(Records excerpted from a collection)
────────────────
import Mathlib.Data.Set.Card
import Literature.MathematicalPhysics.StatisticalMechanics.BarlowStacking
import HarnessLib

/-!
# Every close-packed Barlow stacking is twelve-coordinated (Hales, *Dense Sphere Packings* §1.3)

Topic: `Literature/MathematicalPhysics/StatisticalMechanics`; complement to `BarlowStacking.lean`,
which lists as "not formalised here": *every point has exactly twelve points at distance `a`
when `h = a√(2/3)`* (Hales, *Dense Sphere Packings*, §1.3: "In each of these packings the tangent
arrangement around each ball is the FCC or HCP arrangement"; Conway–Sloane, Preface to the 3rd
ed., Notes on Ch. 4: for any Barlow packing the coordination sequence satisfies
`10n² + 2 ≤ S(n) ≤ ⌊21n²/2⌋ + 2`, whence `S(1) = 12`). This file PROVES it, together with the
packing property, for every Hägg sequence `s` (every walk on the letters `A, B, C`), in-layer
spacing `a > 0` and the ideal layer spacing `h`, `h² = ⅔ a²`:

* `le_dist_barlowPos_of_ideal` — distinct points of `barlowStacking a h s` are at distance `≥ a`
  (the stacking is a packing of balls of diameter `a`);
* `dist_barlowPos_eq_iff` — the points at distance exactly `a` from `barlowPos a h s k i j` are:
  six in its own layer, three in layer `k + 1`, three in layer `k − 1` (which three depends on
  the letters `s k`, `s (k−1)`);
* `ncard_touching_barlowPos` — hence exactly **twelve** points of the stacking at distance `a`
  from each of its points; `ncard_touching_eq_twelve` — the same for an arbitrary point of the
  stacking.

Used by `Literature/Barriers/AtomisticToContinuum/KissingTwelveDegeneracy.lean` (all Barlow
stackings are packings with kissing number twelve, so twelve contacts never select a stacking).

## Method

With `P = i − i'`, `Q = j − j'`, `K = k − k'`, `Λ = L(k) − L(k')` (layer labels `L = haggLabel s`),
`BarlowStacking.dist_barlowPos_sq` and `h² = ⅔a²` give
`12 · dist² = a² · (3(2P + Q + Λ)² + (3Q + Λ)² + 8K²)` (`twelve_mul_dist_barlowPos_sq`), an
integer quadratic form; `dist = a` becomes `3(2P+Q+Λ)² + (3Q+Λ)² + 8K² = 12`, forcing `|K| ≤ 1`,
and for a Hägg sequence `Λ = 0` (`K = 0`), `Λ = −s k` (`k' = k+1`), `Λ = s (k−1)` (`k' = k−1`);
the finitely many integer solutions are enumerated (`inLayer_eq_twelve_iff`,
`adjLayer_pos_eq_four_iff`, `adjLayer_neg_eq_four_iff`), and the lower bounds
`twelve_le_inLayer`, `four_le_adjLayer` give the packing property.

## References

* T. C. Hales, *Dense Sphere Packings: a blueprint for formal proofs*, LMS LN 400 (2012), §1.3.
* J. H. Conway, N. J. A. Sloane, *Sphere Packings, Lattices and Groups*, 3rd ed. (1999), Preface
  to the 3rd ed., Notes on Ch. 4 ("Coordination sequences"); Ch. 4 §6.3, §6.5 (`τ = 12`).
-/

noncomputable section

open Set

namespace Literature.MathematicalPhysics.StatisticalMechanics

/-! ## Integer lemmas: the solutions of the shell equations -/

/-- `u² ≤ 1 ⇒ |u| ≤ 1`. [folklore] -/
theorem abs_le_one_of_sq_le_one {u : ℤ} (h : u ^ 2 ≤ 1) : -1 ≤ u ∧ u ≤ 1 := by
  constructor <;> nlinarith

/-- `u² ≤ 4 ⇒ |u| ≤ 2`. [folklore] -/
theorem abs_le_two_of_sq_le_four {u : ℤ} (h : u ^ 2 ≤ 4) : -2 ≤ u ∧ u ≤ 2 := by
  constructor <;> nlinarith

/-- **In-layer shell**: `3(2P+Q)² + (3Q)² = 12` (i.e. `P² + PQ + Q² = 1`) has exactly the six
solutions `(±1, 0), (0, ±1), ±(1, −1)` — the six neighbours in a triangular layer. [folklore] -/
theorem inLayer_eq_twelve_iff (P Q : ℤ) :
    3 * (2 * P + Q) ^ 2 + (3 * Q) ^ 2 = 12 ↔
      (P = 1 ∧ Q = 0) ∨ (P = -1 ∧ Q = 0) ∨ (P = 0 ∧ Q = 1) ∨ (P = 0 ∧ Q = -1) ∨
        (P = 1 ∧ Q = -1) ∨ (P = -1 ∧ Q = 1) := by
  constructor
  · intro h
    have hQ : Q ^ 2 ≤ 1 := by nlinarith [sq_nonneg (2 * P + Q)]
    have hP : P ^ 2 ≤ 1 := by nlinarith [sq_nonneg (2 * Q + P)]
    obtain ⟨hQ1, hQ2⟩ := abs_le_one_of_sq_le_one hQ
    obtain ⟨hP1, hP2⟩ := abs_le_one_of_sq_le_one hP
    interval_cases P <;> interval_cases Q <;> omega
  · rintro (⟨rfl, rfl⟩ | ⟨rfl, rfl⟩ | ⟨rfl, rfl⟩ | ⟨rfl, rfl⟩ | ⟨rfl, rfl⟩ | ⟨rfl, rfl⟩) <;> norm_num

/-- **In-layer separation**: off the origin the form is `≥ 12`. [folklore] -/
theorem twelve_le_inLayer {P Q : ℤ} (h : (P, Q) ≠ (0, 0)) :
    12 ≤ 3 * (2 * P + Q) ^ 2 + (3 * Q) ^ 2 := by
  by_contra hlt
  push Not at hlt
  have hQ : Q ^ 2 ≤ 1 := by nlinarith [sq_nonneg (2 * P + Q)]
  have hP : P ^ 2 ≤ 1 := by nlinarith [sq_nonneg (2 * Q + P)]
  obtain ⟨hQ1, hQ2⟩ := abs_le_one_of_sq_le_one hQ
  obtain ⟨hP1, hP2⟩ := abs_le_one_of_sq_le_one hP
  interval_cases P <;> interval_cases Q <;> simp_all

/-- **Adjacent-layer shell, letter shift `+1`**: `3(2P+Q+1)² + (3Q+1)² = 4` has exactly the three
solutions `(0,0), (−1,0), (0,−1)` — the three touching balls of the next layer. [folklore] -/
theorem adjLayer_pos_eq_four_iff (P Q : ℤ) :
    3 * (2 * P + Q + 1) ^ 2 + (3 * Q + 1) ^ 2 = 4 ↔
      (P = 0 ∧ Q = 0) ∨ (P = -1 ∧ Q = 0) ∨ (P = 0 ∧ Q = -1) := by
  constructor
  · intro h
    have hv : (3 * Q + 1) ^ 2 ≤ 4 := by nlinarith [sq_nonneg (2 * P + Q + 1)]
    have hu3 : 3 * (2 * P + Q + 1) ^ 2 ≤ 4 := by nlinarith [sq_nonneg (3 * Q + 1)]
    have hu : (2 * P + Q + 1) ^ 2 ≤ 1 := by omega
    obtain ⟨hv1, hv2⟩ := abs_le_two_of_sq_le_four hv
    obtain ⟨hu1, hu2⟩ := abs_le_one_of_sq_le_one hu
    have hQ1 : -1 ≤ Q := by omega
    have hQ2 : Q ≤ 0 := by omega
    have hP1 : -1 ≤ P := by omega
    have hP2 : P ≤ 1 := by omega
    interval_cases P <;> interval_cases Q <;> omega
  · rintro (⟨rfl, rfl⟩ | ⟨rfl, rfl⟩ | ⟨rfl, rfl⟩) <;> norm_num

/-- **Adjacent-layer shell, letter shift `−1`**: the three solutions `(0,0), (1,0), (0,1)`.
[folklore] -/
theorem adjLayer_neg_eq_four_iff (P Q : ℤ) :
    3 * (2 * P + Q + -1) ^ 2 + (3 * Q + -1) ^ 2 = 4 ↔
      (P = 0 ∧ Q = 0) ∨ (P = 1 ∧ Q = 0) ∨ (P = 0 ∧ Q = 1) := by
  have h := adjLayer_pos_eq_four_iff (-P) (-Q)
  constructor
  · intro h1
    have h2 : 3 * (2 * -P + -Q + 1) ^ 2 + (3 * -Q + 1) ^ 2 = 4 := by linear_combination h1
    rcases h.1 h2 with h3 | h3 | h3 <;> omega
  · rintro (⟨rfl, rfl⟩ | ⟨rfl, rfl⟩ | ⟨rfl, rfl⟩) <;> norm_num

/-- **Adjacent-layer separation**: for a letter shift `σ = ±1` the form is `≥ 4` everywhere
(`3Q + σ ≢ 0 (mod 3)`, and if `(3Q+σ)² = 1` then `Q = 0` and `2P + σ` is odd). [folklore] -/
theorem four_le_adjLayer {P Q σ : ℤ} (hσ : σ = 1 ∨ σ = -1) :
    4 ≤ 3 * (2 * P + Q + σ) ^ 2 + (3 * Q + σ) ^ 2 := by
  by_contra hlt
  push Not at hlt
  have hv : (3 * Q + σ) ^ 2 ≤ 4 := by nlinarith [sq_nonneg (2 * P + Q + σ)]
  have hu3 : 3 * (2 * P + Q + σ) ^ 2 ≤ 4 := by nlinarith [sq_nonneg (3 * Q + σ)]
  have hu : (2 * P + Q + σ) ^ 2 ≤ 1 := by omega
  obtain ⟨hv1, hv2⟩ := abs_le_two_of_sq_le_four hv
  obtain ⟨hu1, hu2⟩ := abs_le_one_of_sq_le_one hu
  rcases hσ with rfl | rfl
  · have hQ1 : -1 ≤ Q := by omega
    have hQ2 : Q ≤ 0 := by omega
    have hP1 : -1 ≤ P := by omega
    have hP2 : P ≤ 1 := by omega
    interval_cases P <;> interval_cases Q <;> omega
  · have hQ1 : 0 ≤ Q := by omega
    have hQ2 : Q ≤ 1 := by omega
    have hP1 : -1 ≤ P := by omega
    have hP2 : P ≤ 1 := by omega
    interval_cases P <;> interval_cases Q <;> omega

/-! ## The distance form of the ideal stacking -/

section Ideal

variable {a h : ℝ} {s : ℤ → ℤ}

/-- **`12 · dist² = a² · (3(2P+Q+Λ)² + (3Q+Λ)² + 8K²)`** for the ideal layer spacing `h² = ⅔a²`,
with `P = i − i'`, `Q = j − j'`, `K = k − k'`, `Λ = L(k) − L(k')`. [folklore] -/
theorem twelve_mul_dist_barlowPos_sq (hh : h ^ 2 = 2 / 3 * a ^ 2) (s : ℤ → ℤ)
    (k i j k' i' j' : ℤ) :
    12 * dist (barlowPos a h s k i j) (barlowPos a h s k' i' j') ^ 2 =
      a ^ 2 * ((3 * (2 * (i - i') + (j - j') + (haggLabel s k - haggLabel s k')) ^ 2 +
        (3 * (j - j') + (haggLabel s k - haggLabel s k')) ^ 2 + 8 * (k - k') ^ 2 : ℤ) : ℝ) := by
  rw [dist_barlowPos_sq]
  have h3 : (√3 : ℝ) ^ 2 = 3 := Real.sq_sqrt (by norm_num)
  push_cast
  linear_combination (3 * a ^ 2 * ((j : ℝ) - j' + ((haggLabel s k : ℝ) - haggLabel s k') / 3) ^ 2) * h3 +
    12 * ((k : ℝ) - k') ^ 2 * hh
────────────────
== TO DO ==
The line above containing "import HarnessLib", the line containing "(the stacking is", and every line between them are to be transcribed exactly; no other line is wanted.

== TASK RESULT ==
import HarnessLib

/-!
# Every close-packed Barlow stacking is twelve-coordinated (Hales, *Dense Sphere Packings* §1.3)

Topic: `Literature/MathematicalPhysics/StatisticalMechanics`; complement to `BarlowStacking.lean`,
which lists as "not formalised here": *every point has exactly twelve points at distance `a`
when `h = a√(2/3)`* (Hales, *Dense Sphere Packings*, §1.3: "In each of these packings the tangent
arrangement around each ball is the FCC or HCP arrangement"; Conway–Sloane, Preface to the 3rd
ed., Notes on Ch. 4: for any Barlow packing the coordination sequence satisfies
`10n² + 2 ≤ S(n) ≤ ⌊21n²/2⌋ + 2`, whence `S(1) = 12`). This file PROVES it, together with the
packing property, for every Hägg sequence `s` (every walk on the letters `A, B, C`), in-layer
spacing `a > 0` and the ideal layer spacing `h`, `h² = ⅔ a²`:

* `le_dist_barlowPos_of_ideal` — distinct points of `barlowStacking a h s` are at distance `≥ a`
  (the stacking is a packing of balls of diameter `a`);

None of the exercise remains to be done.